= Work order =
Exactly the lines below from the one with "unitTorusGeo_dist_symm unitTorusGeo_dist_self)" up to and including the one with "resummation factors -/" make up the answer, with nothing else added.

# # #

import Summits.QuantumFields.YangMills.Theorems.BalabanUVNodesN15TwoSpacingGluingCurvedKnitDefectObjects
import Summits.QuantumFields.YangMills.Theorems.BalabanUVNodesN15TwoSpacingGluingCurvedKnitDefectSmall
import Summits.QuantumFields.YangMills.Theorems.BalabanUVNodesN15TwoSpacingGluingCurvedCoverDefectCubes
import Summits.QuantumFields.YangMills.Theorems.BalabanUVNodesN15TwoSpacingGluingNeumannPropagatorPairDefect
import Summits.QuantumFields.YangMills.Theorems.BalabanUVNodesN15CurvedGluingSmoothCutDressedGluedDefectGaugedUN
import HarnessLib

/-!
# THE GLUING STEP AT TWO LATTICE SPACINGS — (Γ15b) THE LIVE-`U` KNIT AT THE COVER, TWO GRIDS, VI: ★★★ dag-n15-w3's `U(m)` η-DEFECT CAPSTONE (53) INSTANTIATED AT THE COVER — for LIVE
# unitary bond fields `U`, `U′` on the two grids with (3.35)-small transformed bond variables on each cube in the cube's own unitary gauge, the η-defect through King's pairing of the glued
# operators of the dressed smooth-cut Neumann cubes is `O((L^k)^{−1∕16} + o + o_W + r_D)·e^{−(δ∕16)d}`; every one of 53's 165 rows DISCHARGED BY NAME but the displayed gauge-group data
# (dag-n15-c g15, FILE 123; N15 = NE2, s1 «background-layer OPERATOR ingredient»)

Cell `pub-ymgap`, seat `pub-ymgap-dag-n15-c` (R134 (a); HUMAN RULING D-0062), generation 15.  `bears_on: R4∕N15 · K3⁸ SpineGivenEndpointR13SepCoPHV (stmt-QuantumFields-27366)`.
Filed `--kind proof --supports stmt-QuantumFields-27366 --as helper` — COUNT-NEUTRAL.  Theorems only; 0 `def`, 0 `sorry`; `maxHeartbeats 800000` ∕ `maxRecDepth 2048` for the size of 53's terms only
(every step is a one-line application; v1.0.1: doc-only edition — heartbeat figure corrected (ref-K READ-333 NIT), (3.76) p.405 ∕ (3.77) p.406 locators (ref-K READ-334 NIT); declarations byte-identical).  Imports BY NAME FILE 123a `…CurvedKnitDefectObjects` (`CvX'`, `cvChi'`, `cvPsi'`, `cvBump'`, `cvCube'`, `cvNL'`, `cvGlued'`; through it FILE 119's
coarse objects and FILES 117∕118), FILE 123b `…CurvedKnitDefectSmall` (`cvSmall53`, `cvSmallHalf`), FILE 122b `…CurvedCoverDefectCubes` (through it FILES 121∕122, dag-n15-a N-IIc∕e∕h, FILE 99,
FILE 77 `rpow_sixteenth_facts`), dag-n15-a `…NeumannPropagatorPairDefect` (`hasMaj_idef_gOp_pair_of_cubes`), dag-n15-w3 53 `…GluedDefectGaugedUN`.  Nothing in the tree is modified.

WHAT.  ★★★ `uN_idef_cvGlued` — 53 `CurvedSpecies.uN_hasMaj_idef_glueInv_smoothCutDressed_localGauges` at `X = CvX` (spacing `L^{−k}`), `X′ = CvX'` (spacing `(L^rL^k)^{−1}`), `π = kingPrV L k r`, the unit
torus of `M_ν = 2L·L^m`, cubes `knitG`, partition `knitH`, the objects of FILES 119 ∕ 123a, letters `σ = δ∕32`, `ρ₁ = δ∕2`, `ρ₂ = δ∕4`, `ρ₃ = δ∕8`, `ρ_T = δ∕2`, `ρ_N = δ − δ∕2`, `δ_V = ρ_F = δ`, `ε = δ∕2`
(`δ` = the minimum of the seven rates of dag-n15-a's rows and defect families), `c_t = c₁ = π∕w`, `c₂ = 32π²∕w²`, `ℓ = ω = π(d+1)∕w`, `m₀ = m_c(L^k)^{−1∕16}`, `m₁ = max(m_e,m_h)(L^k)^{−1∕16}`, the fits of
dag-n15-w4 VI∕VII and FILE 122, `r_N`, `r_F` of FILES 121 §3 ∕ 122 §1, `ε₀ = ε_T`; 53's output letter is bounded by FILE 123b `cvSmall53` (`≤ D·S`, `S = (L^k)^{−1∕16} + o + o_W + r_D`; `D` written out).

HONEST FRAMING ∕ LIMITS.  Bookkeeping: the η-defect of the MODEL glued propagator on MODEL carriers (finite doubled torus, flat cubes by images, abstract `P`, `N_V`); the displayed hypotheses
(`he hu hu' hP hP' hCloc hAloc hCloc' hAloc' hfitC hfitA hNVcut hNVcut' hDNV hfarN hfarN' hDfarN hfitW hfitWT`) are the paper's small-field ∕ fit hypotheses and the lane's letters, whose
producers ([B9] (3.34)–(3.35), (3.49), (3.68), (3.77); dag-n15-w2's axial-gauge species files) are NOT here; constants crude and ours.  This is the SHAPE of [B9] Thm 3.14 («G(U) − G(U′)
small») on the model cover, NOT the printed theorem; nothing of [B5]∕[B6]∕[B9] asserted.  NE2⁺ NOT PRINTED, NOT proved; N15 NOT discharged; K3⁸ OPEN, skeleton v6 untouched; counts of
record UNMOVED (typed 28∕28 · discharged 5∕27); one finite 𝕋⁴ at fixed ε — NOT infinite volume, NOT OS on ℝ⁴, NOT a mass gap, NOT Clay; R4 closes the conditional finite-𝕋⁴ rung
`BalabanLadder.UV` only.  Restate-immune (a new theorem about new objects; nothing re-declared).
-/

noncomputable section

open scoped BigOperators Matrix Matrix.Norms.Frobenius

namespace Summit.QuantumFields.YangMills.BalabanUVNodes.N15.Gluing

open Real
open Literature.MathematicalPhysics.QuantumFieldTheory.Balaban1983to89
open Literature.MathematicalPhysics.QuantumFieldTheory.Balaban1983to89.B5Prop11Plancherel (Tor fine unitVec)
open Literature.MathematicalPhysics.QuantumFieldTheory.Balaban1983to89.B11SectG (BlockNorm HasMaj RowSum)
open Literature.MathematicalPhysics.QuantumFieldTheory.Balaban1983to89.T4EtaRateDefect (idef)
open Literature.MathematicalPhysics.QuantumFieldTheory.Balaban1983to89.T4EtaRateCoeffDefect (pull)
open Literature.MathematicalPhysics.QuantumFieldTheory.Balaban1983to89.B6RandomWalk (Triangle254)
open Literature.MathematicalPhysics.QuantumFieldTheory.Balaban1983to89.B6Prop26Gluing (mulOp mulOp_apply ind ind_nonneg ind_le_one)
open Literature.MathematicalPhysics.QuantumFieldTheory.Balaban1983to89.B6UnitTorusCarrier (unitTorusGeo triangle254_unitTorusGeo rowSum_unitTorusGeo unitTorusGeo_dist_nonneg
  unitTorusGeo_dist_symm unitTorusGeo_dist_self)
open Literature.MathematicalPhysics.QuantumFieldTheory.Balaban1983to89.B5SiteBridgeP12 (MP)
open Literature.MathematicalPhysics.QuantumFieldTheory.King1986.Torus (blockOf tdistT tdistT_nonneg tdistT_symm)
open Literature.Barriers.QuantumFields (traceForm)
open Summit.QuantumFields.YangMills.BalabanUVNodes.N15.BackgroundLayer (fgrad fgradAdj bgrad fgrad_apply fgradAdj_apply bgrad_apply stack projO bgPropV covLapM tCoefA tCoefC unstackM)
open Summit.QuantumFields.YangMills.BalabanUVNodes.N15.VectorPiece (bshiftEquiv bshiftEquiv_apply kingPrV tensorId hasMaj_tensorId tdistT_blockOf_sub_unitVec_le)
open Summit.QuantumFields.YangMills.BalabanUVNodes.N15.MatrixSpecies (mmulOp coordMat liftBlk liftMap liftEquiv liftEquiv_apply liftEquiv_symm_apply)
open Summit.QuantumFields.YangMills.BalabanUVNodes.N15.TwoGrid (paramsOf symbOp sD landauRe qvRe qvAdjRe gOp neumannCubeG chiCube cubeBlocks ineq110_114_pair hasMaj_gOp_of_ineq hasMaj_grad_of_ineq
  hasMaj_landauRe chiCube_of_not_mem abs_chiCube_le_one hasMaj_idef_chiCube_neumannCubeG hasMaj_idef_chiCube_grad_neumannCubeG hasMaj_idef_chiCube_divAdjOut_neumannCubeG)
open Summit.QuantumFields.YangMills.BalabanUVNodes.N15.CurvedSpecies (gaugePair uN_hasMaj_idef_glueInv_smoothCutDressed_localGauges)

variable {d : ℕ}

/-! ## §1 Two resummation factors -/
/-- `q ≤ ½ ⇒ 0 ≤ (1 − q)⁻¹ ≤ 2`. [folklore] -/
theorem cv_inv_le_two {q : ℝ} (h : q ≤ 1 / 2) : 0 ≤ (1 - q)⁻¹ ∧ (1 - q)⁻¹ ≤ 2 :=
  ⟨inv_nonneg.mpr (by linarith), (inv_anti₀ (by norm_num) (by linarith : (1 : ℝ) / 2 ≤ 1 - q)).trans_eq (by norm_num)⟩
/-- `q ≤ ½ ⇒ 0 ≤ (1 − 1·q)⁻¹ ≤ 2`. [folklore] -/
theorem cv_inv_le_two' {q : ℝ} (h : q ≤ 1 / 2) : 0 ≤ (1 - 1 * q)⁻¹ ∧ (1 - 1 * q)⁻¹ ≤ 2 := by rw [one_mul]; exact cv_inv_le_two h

# # #

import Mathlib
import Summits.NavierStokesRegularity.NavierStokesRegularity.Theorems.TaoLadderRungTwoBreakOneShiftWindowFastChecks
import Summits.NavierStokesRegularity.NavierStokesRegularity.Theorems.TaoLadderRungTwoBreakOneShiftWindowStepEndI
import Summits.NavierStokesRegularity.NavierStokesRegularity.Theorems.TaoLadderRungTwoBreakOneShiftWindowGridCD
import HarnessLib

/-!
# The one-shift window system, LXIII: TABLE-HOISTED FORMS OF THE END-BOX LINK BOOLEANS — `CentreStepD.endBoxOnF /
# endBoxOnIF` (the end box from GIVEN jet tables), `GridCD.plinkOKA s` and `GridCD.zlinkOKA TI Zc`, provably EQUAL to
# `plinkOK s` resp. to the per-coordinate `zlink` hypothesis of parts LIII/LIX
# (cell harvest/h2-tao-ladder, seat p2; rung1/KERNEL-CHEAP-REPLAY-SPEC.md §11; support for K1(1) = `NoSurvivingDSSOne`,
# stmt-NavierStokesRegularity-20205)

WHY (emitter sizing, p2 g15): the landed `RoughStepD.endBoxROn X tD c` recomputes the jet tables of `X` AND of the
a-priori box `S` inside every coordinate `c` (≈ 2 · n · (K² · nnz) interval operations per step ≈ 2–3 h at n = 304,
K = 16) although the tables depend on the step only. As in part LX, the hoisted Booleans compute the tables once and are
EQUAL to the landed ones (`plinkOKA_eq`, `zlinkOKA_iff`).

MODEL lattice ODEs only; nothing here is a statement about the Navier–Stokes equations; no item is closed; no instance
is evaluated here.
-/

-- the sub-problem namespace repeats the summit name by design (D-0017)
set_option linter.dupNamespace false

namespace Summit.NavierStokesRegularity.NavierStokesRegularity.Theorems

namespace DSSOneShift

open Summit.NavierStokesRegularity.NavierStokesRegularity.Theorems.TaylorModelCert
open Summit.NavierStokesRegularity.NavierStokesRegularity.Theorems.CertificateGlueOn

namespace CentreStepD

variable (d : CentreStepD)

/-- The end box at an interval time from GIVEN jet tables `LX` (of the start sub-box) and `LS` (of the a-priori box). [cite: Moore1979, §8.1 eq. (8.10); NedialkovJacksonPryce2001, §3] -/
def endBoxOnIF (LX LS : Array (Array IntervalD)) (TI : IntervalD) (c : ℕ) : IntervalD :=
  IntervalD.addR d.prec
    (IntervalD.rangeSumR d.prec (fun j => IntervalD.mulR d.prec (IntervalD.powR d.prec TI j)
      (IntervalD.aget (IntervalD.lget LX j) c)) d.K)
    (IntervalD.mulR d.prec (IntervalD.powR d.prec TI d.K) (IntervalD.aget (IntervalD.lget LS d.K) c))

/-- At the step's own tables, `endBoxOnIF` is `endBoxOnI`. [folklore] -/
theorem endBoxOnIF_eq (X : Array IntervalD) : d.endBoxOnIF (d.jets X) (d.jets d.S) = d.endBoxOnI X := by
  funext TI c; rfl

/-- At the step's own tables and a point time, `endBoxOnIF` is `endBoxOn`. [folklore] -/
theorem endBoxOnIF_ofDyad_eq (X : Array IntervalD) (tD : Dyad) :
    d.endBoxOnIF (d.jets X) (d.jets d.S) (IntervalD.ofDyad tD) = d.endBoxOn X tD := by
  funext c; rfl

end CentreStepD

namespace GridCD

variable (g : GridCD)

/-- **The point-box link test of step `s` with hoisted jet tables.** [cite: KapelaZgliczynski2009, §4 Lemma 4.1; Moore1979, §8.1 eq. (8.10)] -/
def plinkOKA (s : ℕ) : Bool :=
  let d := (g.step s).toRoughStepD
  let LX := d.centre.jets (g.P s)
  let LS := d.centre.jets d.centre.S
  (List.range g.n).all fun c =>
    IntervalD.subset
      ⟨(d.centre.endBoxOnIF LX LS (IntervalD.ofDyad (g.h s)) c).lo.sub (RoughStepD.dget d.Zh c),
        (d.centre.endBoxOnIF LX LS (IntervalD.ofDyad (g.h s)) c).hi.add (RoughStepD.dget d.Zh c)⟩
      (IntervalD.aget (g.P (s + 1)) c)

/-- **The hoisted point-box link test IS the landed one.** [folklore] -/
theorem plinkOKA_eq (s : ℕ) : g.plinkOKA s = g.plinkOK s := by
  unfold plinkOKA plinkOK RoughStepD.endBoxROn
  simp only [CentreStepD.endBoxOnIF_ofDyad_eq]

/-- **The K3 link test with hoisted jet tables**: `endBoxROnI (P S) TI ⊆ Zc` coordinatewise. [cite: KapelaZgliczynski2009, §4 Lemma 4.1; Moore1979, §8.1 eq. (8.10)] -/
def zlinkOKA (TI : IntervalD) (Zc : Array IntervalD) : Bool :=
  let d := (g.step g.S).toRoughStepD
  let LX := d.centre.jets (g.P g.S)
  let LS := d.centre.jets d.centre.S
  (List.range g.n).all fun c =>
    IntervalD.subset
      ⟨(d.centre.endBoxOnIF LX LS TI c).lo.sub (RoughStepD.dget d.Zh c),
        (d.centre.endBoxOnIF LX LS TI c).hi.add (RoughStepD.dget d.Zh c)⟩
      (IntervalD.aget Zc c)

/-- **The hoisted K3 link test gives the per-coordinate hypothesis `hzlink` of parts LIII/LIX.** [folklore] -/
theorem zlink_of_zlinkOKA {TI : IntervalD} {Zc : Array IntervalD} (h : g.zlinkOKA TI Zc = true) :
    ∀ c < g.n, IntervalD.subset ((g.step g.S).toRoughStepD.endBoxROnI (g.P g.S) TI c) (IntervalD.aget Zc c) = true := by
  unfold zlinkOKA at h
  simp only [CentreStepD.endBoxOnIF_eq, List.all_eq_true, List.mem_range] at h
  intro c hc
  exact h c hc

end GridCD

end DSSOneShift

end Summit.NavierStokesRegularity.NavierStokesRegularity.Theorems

# # #

= Your solution =
  unitTorusGeo_dist_symm unitTorusGeo_dist_self)
open Literature.MathematicalPhysics.QuantumFieldTheory.Balaban1983to89.B5SiteBridgeP12 (MP)
open Literature.MathematicalPhysics.QuantumFieldTheory.King1986.Torus (blockOf tdistT tdistT_nonneg tdistT_symm)
open Literature.Barriers.QuantumFields (traceForm)
open Summit.QuantumFields.YangMills.BalabanUVNodes.N15.BackgroundLayer (fgrad fgradAdj bgrad fgrad_apply fgradAdj_apply bgrad_apply stack projO bgPropV covLapM tCoefA tCoefC unstackM)
open Summit.QuantumFields.YangMills.BalabanUVNodes.N15.VectorPiece (bshiftEquiv bshiftEquiv_apply kingPrV tensorId hasMaj_tensorId tdistT_blockOf_sub_unitVec_le)
open Summit.QuantumFields.YangMills.BalabanUVNodes.N15.MatrixSpecies (mmulOp coordMat liftBlk liftMap liftEquiv liftEquiv_apply liftEquiv_symm_apply)
open Summit.QuantumFields.YangMills.BalabanUVNodes.N15.TwoGrid (paramsOf symbOp sD landauRe qvRe qvAdjRe gOp neumannCubeG chiCube cubeBlocks ineq110_114_pair hasMaj_gOp_of_ineq hasMaj_grad_of_ineq
  hasMaj_landauRe chiCube_of_not_mem abs_chiCube_le_one hasMaj_idef_chiCube_neumannCubeG hasMaj_idef_chiCube_grad_neumannCubeG hasMaj_idef_chiCube_divAdjOut_neumannCubeG)
open Summit.QuantumFields.YangMills.BalabanUVNodes.N15.CurvedSpecies (gaugePair uN_hasMaj_idef_glueInv_smoothCutDressed_localGauges)

variable {d : ℕ}

/-! ## §1 Two resummation factors -/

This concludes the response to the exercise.